Because of her undeniably real, demonstrably intense dislike of moths, she was not exactly appreciative of the fact that the last week of July (July 19th through July 27th) was National Moth Week (or of the fact that I’m writing this blog post at all, frankly). For those of you that are unfamiliar, National Moth Week, started in 2011, is a global citizen science effort wherein groups of those inclined (called “moth-ers”, but I like to call them “moth-heads”) set out into the night equipped with lights, a white sheet, a bait mixture made of something like rotten fruit, molasses, or beer (preferably not the good shit; stick to domestic swill like Bud or Coors), and perhaps a camera for recording purposes…all of this to observe and categorize whatever moths they find attracted to their lights or bait, and to potentially contribute their findings to a multitude of databases. In this bit of crowdsourcing of data collection, we are able to know a bit more about the distribution of moth species (and for many species, where they turn up in the world is not well-known), and their general abundance over time, which is important to keep track of, considering that moths are good early indicators of decline in an ecosystem’s ecological health.

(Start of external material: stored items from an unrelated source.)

/-- **Far field**: for `y ≠ 0`, `w_R(x) / w_R(y) ≤ 1 + (1 + |x|)³ |y|⁻²` (`R ≥ 1`). -/
theorem decay_weight_ratio_le_far {R : ℝ} (hR : 1 ≤ R) (x : EuclideanSpace ℝ (Fin 3))
    {y : EuclideanSpace ℝ (Fin 3)} (hy : y ≠ 0) :
    (min (1 + ‖x‖) R) ^ 3 / (min (1 + ‖y‖) R) ^ 3 ≤ 1 + (1 + ‖x‖) ^ 3 * (‖y‖ ^ 2)⁻¹ := by
  have hy0 : 0 < ‖y‖ := norm_pos_iff.2 hy
  have hwy : 0 < (min (1 + ‖y‖) R) ^ 3 := lt_of_lt_of_le one_pos (decay_one_le_weight hR y)
  have hX0 : 0 ≤ (1 + ‖x‖) ^ 3 * (‖y‖ ^ 2)⁻¹ := by positivity
  rw [div_le_iff₀ hwy]
  rcases le_total (1 + ‖y‖) R with h | h
  · -- `w_R(y) = (1 + |y|)³`
    rw [min_eq_left h]
    have hx : (min (1 + ‖x‖) R) ^ 3 ≤ (1 + ‖x‖) ^ 3 := decay_weight_le_cube R x
    have h2 : ‖y‖ ^ 2 ≤ (1 + ‖y‖) ^ 3 := by
      have h3 : ‖y‖ ^ 2 ≤ (1 + ‖y‖) ^ 2 := by nlinarith
      have h4 : (1 + ‖y‖) ^ 2 ≤ (1 + ‖y‖) ^ 3 := by
        have : (1 : ℝ) ≤ 1 + ‖y‖ := by linarith
        nlinarith
      linarith
    have h5 : 1 ≤ (‖y‖ ^ 2)⁻¹ * (1 + ‖y‖) ^ 3 := by
      rw [inv_mul_eq_div, le_div_iff₀ (by positivity)]
      linarith
    have hkey : (1 + ‖x‖) ^ 3 ≤ (1 + ‖x‖) ^ 3 * (‖y‖ ^ 2)⁻¹ * (1 + ‖y‖) ^ 3 := by
      calc (1 + ‖x‖) ^ 3 = (1 + ‖x‖) ^ 3 * 1 := by ring
        _ ≤ (1 + ‖x‖) ^ 3 * ((‖y‖ ^ 2)⁻¹ * (1 + ‖y‖) ^ 3) :=
            mul_le_mul_of_nonneg_left h5 (by positivity)
        _ = (1 + ‖x‖) ^ 3 * (‖y‖ ^ 2)⁻¹ * (1 + ‖y‖) ^ 3 := by ring
    have hpos : 0 ≤ (1 + ‖y‖) ^ 3 := by positivity
    calc (min (1 + ‖x‖) R) ^ 3 ≤ (1 + ‖x‖) ^ 3 := hx
      _ ≤ (1 + ‖x‖) ^ 3 * (‖y‖ ^ 2)⁻¹ * (1 + ‖y‖) ^ 3 := hkey
      _ ≤ (1 + ‖x‖) ^ 3 * (‖y‖ ^ 2)⁻¹ * (1 + ‖y‖) ^ 3 + (1 + ‖y‖) ^ 3 :=
          le_add_of_nonneg_right hpos
      _ = (1 + (1 + ‖x‖) ^ 3 * (‖y‖ ^ 2)⁻¹) * (1 + ‖y‖) ^ 3 := by ring
  · -- `w_R(y) = R³ ≥ w_R(x)`
    rw [min_eq_right h]
    have hx : (min (1 + ‖x‖) R) ^ 3 ≤ R ^ 3 :=
      pow_le_pow_left₀ (le_min (by positivity) (by linarith)) (min_le_right _ _) 3
    have hR3 : 0 ≤ R ^ 3 := by positivity
    calc (min (1 + ‖x‖) R) ^ 3 ≤ R ^ 3 := hx
      _ ≤ R ^ 3 + (1 + ‖x‖) ^ 3 * (‖y‖ ^ 2)⁻¹ * R ^ 3 :=
          le_add_of_nonneg_right (mul_nonneg hX0 hR3)
      _ = (1 + (1 + ‖x‖) ^ 3 * (‖y‖ ^ 2)⁻¹) * R ^ 3 := by ring

/-! ### The weighted Oseen majorant -/

/-- The parabolic majorant on the far field: if `2|y| < |x|` then
`(s + |x - y|²)^{-2} ≤ 16 |x|⁻⁴` (`s > 0`). -/
theorem decay_majorant_far_le {s : ℝ} (hs : 0 < s) {x y : EuclideanSpace ℝ (Fin 3)}
    (hxy : 2 * ‖y‖ < ‖x‖) : (s + ‖x - y‖ ^ 2) ^ (-(2 : ℝ)) ≤ 16 * (‖x‖ ^ 4)⁻¹ := by
  have hx0 : 0 < ‖x‖ := lt_of_le_of_lt (by positivity) hxy
  have h2 : ‖x‖ - ‖y‖ ≤ ‖x - y‖ := norm_sub_norm_le x y
  have h1 : ‖x‖ / 2 ≤ ‖x - y‖ := by linarith
  have h3 : (‖x‖ / 2) ^ 2 ≤ s + ‖x - y‖ ^ 2 := by
    have : (‖x‖ / 2) ^ 2 ≤ ‖x - y‖ ^ 2 := pow_le_pow_left₀ (by positivity) h1 2
    linarith
  have h4 : 0 < (‖x‖ / 2) ^ 2 := by positivity
  calc (s + ‖x - y‖ ^ 2) ^ (-(2 : ℝ)) ≤ ((‖x‖ / 2) ^ 2) ^ (-(2 : ℝ)) :=
        Real.rpow_le_rpow_of_nonpos h4 h3 (by norm_num)
    _ = 16 * (‖x‖ ^ 4)⁻¹ := by
        rw [Real.rpow_neg h4.le, show (2 : ℝ) = ((2 : ℕ) : ℝ) by norm_num, Real.rpow_natCast]
        field_simp
        ring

Another major focus of National Moth Week is to bring awareness to moths, which are oftentimes regarded as boring, drab nuisances instead of the diverse, often colorful, interesting animals that they are. NMW also provides an opportunity to get groups of school age children together to not just learn about moths and the natural world that surrounds where they live, but to take part in a globally held citizen science project, hopefully inspiring some of them to take interest in the biological sciences in a more permanent sense.

Truthfully, moths are far more interesting than we give them credit for. They are diverse in form, size, coloration, and behavior. They are unfortunately pegged as dull creatures, which, at their best, are annoying, and at their worst, a pest that destroys clothes and crops. There’s a single thread runs through their popular characterization; one that paints moths as fundamentally benign, like a house fly, or a slug…something to put up with, and nothing to get too excited about; the “white bread” of the insect world. But, while it’s important to remember that moths are interesting by being incredibly important members of their ecological communities, as insatiable, leaf-obliterating larvae, as pollinators of flowering plants, or as nutrition for everything from birds to bats…there are a number of species that solidly destroy the notion that moths are innocuous at the acutely individual level. Some species are downright threatening, blatantly ignoring the memo about how moths are “supposed” to be the awkward, dirty, night shift butterflies of the world and nothing more disconcerting. These species, twisted, creepy, grotesque, and malicious even by arthropod standards, make it difficult for me or anyone else to dismiss my girlfriend’s mottephobia (the fear of moths) as being unfounded.